WORK INSTRUCTION: Begin at the first line of the records below and, please, give each line again exactly until the line with "set E : ℝ := Real.exp (a * |w.re|) with hE" is included.

DATA SECTION:
/-- `t ↦ χₙ(t) e^{ct}` is continuous. [folklore] -/
theorem interpolation_continuous_cutoffSeq_mul_cexp (a : ℝ) (n : ℕ) (c : ℂ) :
    Continuous fun t : ℝ ↦ ((cutoff (n * a - 1) (n * t) : ℝ) : ℂ) * cexp (c * t) :=
  (Complex.continuous_ofReal.comp (interpolation_contDiff_cutoffSeq a n).continuous).mul
    (by fun_prop)

/-- **Uniform total-variation bound**: with `|cutoff'| ≤ D` (uniformly in the plateau),
`∫ |χ'(t)| e^{Re w · t} dt ≤ 4 D e^{a|Re w|}` for `χ(t) = cutoff (c a - 1) (c t)`, `c > 0`
(`χ'` is bounded by `c D` and vanishes off `[-a, -a + 2/c] ∪ [a - 2/c, a]`). [folklore] -/
theorem interpolation_integral_abs_deriv_cutoffSeq_le {D : ℝ} (hD : ∀ R y, |deriv (cutoff R) y| ≤ D)
    (a : ℝ) {c : ℝ} (hc : 0 < c) (w : ℂ) :
    ∫ t : ℝ, |deriv (fun t : ℝ ↦ cutoff (c * a - 1) (c * t)) t| * Real.exp (w.re * t) ≤
      4 * D * Real.exp (a * |w.re|) := by
  set R : ℝ := c * a - 1 with hR
  set E : ℝ := Real.exp (a * |w.re|) with hE
  have hE0 : 0 < E := Real.exp_pos _
  set f : ℝ → ℝ := fun t ↦ |deriv (fun t : ℝ ↦ cutoff R (c * t)) t| * Real.exp (w.re * t)
    with hf
  have hf' : ∀ t, f t = c * |deriv (cutoff R) (c * t)| * Real.exp (w.re * t) := fun t ↦ by
    simp only [hf, (interpolation_hasDerivAt_cutoff_comp_mul R c t).deriv, abs_mul, abs_of_pos hc]
  have hD0 : 0 ≤ D := (abs_nonneg _).trans (hD 0 0)
  have hca : ∀ t : ℝ, |c * t| = c * |t| := fun t ↦ by rw [abs_mul, abs_of_pos hc]
  -- `f` vanishes for `|t| ≥ a` and for `|t| < a - 2/c`, and `0 ≤ f ≤ c D E`
  have hbig : ∀ t, a ≤ |t| → f t = 0 := fun t ht ↦ by
    rw [hf', deriv_cutoff_eq_zero_of_le (by rw [hca]; nlinarith), abs_zero, mul_zero, zero_mul]
  have hsmall : ∀ t, |t| < a - 2 / c → f t = 0 := fun t ht ↦ by
    have hlt := mul_lt_mul_of_pos_left ht hc
    rw [mul_sub, mul_div_cancel₀ _ hc.ne'] at hlt
    rw [hf', deriv_cutoff_eq_zero_of_lt (by rw [hca, hR]; linarith), abs_zero, mul_zero, zero_mul]
  have hle : ∀ t, ‖f t‖ ≤ c * D * E := fun t ↦ by
    rw [Real.norm_of_nonneg (by rw [hf']; positivity)]
    rcases le_or_gt a |t| with h | h
    · rw [hbig t h]; positivity
    · rw [hf']
      exact mul_le_mul (mul_le_mul_of_nonneg_left (hD R _) hc.le)
        (Real.exp_le_exp.2 (interpolation_mul_le_abs h.le)) (Real.exp_pos _).le (by positivity)
  set S : Set ℝ := Icc (-a) (-a + 2 / c) ∪ Icc (a - 2 / c) a with hS
  have hoff : ∀ t, t ∉ S → f t = 0 := fun t ht ↦ by
    rcases le_or_gt a |t| with h | h
    · exact hbig t h
    · simp only [hS, mem_union, mem_Icc, not_or, not_and_or, not_le] at ht
      rw [abs_lt] at h
      exact hsmall t (abs_lt.2 ⟨by rcases ht.1 with h1 | h1 <;> linarith [h.1],
        by rcases ht.2 with h2 | h2 <;> linarith [h.2]⟩)
  have hSvol : volume.real S ≤ 4 / c := by
    have h2 : 0 < 2 / c := div_pos two_pos hc
    refine (measureReal_union_le _ _).trans_eq ?_
    rw [Real.volume_real_Icc_of_le (by linarith), Real.volume_real_Icc_of_le (by linarith)]
    ring
  calc ∫ t, f t = ∫ t in S, f t := (setIntegral_eq_integral_of_forall_compl_eq_zero hoff).symm
    _ ≤ ‖∫ t in S, f t‖ := Real.le_norm_self _
    _ ≤ c * D * E * volume.real S := norm_setIntegral_le_of_norm_le_const
        (measure_union_lt_top measure_Icc_lt_top measure_Icc_lt_top) fun t _ ↦ hle t
    _ ≤ c * D * E * (4 / c) := mul_le_mul_of_nonneg_left hSvol (by positivity)
    _ = 4 * D * E * (c * c⁻¹) := by rw [div_eq_mul_inv]; ring
    _ = 4 * D * E := by rw [mul_inv_cancel₀ hc.ne', mul_one]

REPLY TO THE EXERCISE:
/-- `t ↦ χₙ(t) e^{ct}` is continuous. [folklore] -/
theorem interpolation_continuous_cutoffSeq_mul_cexp (a : ℝ) (n : ℕ) (c : ℂ) :
    Continuous fun t : ℝ ↦ ((cutoff (n * a - 1) (n * t) : ℝ) : ℂ) * cexp (c * t) :=
  (Complex.continuous_ofReal.comp (interpolation_contDiff_cutoffSeq a n).continuous).mul
    (by fun_prop)

/-- **Uniform total-variation bound**: with `|cutoff'| ≤ D` (uniformly in the plateau),
`∫ |χ'(t)| e^{Re w · t} dt ≤ 4 D e^{a|Re w|}` for `χ(t) = cutoff (c a - 1) (c t)`, `c > 0`
(`χ'` is bounded by `c D` and vanishes off `[-a, -a + 2/c] ∪ [a - 2/c, a]`). [folklore] -/
theorem interpolation_integral_abs_deriv_cutoffSeq_le {D : ℝ} (hD : ∀ R y, |deriv (cutoff R) y| ≤ D)
    (a : ℝ) {c : ℝ} (hc : 0 < c) (w : ℂ) :
    ∫ t : ℝ, |deriv (fun t : ℝ ↦ cutoff (c * a - 1) (c * t)) t| * Real.exp (w.re * t) ≤
      4 * D * Real.exp (a * |w.re|) := by
  set R : ℝ := c * a - 1 with hR
  set E : ℝ := Real.exp (a * |w.re|) with hE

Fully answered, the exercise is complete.